- _Exercise_
Beneath this instruction is a listing; print exactly the lines in it starting at the line that contains "(hx2 : xc ≤" and going through the line that contains "have h1 : (11.2".

- _The input_
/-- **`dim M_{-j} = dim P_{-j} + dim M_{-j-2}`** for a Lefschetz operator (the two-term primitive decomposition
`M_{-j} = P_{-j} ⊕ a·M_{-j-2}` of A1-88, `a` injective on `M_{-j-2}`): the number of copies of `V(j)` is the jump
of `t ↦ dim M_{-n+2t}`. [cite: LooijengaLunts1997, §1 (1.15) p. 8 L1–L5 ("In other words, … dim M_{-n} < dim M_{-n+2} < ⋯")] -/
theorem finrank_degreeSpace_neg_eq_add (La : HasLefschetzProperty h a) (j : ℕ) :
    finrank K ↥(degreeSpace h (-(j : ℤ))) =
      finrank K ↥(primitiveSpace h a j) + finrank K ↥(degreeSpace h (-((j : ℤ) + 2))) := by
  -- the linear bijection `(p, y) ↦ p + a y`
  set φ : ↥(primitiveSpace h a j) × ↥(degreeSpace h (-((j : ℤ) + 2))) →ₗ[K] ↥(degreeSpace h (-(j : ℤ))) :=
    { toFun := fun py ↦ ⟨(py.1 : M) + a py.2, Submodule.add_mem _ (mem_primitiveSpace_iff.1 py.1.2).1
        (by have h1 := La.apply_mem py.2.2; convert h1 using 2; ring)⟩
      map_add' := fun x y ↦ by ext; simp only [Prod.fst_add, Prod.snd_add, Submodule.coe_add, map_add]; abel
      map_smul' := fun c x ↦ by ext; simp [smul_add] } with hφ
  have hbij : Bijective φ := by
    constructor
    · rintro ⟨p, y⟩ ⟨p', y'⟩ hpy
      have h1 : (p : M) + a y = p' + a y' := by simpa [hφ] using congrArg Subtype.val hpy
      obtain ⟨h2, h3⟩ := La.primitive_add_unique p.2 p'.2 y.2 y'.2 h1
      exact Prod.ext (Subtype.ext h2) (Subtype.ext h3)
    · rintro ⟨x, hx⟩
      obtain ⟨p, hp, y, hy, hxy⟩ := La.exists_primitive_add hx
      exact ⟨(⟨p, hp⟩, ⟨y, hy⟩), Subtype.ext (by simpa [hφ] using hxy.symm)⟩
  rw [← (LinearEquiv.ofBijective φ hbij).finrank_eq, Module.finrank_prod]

==

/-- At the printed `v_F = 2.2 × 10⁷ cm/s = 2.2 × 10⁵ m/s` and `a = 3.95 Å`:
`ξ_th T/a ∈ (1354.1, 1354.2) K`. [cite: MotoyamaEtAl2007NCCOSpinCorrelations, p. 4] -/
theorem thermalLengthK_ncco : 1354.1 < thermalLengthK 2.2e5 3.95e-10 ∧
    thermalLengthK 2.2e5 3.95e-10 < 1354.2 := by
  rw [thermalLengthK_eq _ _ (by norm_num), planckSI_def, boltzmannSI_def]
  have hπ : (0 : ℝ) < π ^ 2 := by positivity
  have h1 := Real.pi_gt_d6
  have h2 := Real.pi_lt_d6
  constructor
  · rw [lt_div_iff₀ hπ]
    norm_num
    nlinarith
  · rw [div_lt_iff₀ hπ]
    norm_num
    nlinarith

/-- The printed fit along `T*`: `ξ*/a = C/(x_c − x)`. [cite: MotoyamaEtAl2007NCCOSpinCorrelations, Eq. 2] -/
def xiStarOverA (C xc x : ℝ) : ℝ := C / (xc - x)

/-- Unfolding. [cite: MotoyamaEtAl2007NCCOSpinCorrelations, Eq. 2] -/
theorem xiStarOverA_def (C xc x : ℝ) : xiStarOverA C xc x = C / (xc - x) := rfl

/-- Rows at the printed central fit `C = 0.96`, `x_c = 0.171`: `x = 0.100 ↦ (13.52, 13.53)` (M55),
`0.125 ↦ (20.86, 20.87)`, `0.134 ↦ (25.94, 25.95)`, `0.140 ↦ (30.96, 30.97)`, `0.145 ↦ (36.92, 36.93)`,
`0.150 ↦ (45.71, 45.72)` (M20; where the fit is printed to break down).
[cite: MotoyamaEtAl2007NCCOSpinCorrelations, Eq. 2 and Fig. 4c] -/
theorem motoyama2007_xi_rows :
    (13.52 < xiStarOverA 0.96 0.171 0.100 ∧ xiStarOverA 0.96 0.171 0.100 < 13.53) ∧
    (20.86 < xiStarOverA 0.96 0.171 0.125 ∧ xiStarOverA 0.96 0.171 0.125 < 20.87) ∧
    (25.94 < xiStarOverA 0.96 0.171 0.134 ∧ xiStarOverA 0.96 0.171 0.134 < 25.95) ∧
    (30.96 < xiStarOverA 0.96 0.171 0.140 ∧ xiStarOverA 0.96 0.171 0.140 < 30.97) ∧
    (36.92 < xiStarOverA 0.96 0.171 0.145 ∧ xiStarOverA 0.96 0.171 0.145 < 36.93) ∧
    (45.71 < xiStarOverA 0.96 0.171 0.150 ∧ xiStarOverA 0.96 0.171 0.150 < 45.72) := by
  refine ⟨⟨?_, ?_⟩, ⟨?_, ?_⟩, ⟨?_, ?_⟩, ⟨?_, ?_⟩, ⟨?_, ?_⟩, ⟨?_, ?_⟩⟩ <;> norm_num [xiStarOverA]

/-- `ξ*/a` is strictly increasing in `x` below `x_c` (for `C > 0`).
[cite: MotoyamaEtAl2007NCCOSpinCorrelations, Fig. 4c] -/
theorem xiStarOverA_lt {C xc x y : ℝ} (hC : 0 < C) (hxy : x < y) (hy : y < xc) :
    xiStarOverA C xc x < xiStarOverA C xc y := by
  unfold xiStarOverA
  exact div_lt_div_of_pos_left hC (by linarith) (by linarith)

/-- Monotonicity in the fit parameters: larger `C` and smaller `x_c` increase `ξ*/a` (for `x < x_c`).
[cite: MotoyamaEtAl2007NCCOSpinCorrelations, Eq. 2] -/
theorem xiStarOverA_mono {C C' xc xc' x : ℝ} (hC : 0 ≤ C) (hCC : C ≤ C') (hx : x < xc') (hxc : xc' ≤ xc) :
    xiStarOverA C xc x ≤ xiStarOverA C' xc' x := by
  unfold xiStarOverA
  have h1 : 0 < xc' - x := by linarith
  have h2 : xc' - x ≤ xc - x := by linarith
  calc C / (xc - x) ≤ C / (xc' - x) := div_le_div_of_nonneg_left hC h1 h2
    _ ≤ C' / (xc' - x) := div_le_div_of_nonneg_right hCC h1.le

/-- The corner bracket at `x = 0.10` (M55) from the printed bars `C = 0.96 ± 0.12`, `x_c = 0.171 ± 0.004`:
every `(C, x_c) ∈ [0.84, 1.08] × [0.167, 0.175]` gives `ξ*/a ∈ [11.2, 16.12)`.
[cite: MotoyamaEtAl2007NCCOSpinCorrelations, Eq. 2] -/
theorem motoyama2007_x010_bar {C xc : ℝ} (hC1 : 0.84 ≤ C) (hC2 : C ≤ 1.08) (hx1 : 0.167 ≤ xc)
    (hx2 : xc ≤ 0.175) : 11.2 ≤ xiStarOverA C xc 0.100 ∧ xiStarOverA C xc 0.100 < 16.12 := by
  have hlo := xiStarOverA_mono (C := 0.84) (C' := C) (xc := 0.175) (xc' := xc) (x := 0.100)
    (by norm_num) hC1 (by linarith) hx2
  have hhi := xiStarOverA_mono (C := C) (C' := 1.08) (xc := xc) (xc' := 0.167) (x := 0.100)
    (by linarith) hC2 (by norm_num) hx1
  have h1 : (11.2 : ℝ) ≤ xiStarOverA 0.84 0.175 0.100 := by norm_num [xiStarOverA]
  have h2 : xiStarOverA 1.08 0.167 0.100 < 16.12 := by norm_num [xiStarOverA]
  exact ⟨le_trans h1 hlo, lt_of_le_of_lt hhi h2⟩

- _Output for this task_
    (hx2 : xc ≤ 0.175) : 11.2 ≤ xiStarOverA C xc 0.100 ∧ xiStarOverA C xc 0.100 < 16.12 := by
  have hlo := xiStarOverA_mono (C := 0.84) (C' := C) (xc := 0.175) (xc' := xc) (x := 0.100)
    (by norm_num) hC1 (by linarith) hx2
  have hhi := xiStarOverA_mono (C := C) (C' := 1.08) (xc := xc) (xc' := 0.167) (x := 0.100)
    (by linarith) hC2 (by norm_num) hx1
  have h1 : (11.2 : ℝ) ≤ xiStarOverA 0.84 0.175 0.100 := by norm_num [xiStarOverA]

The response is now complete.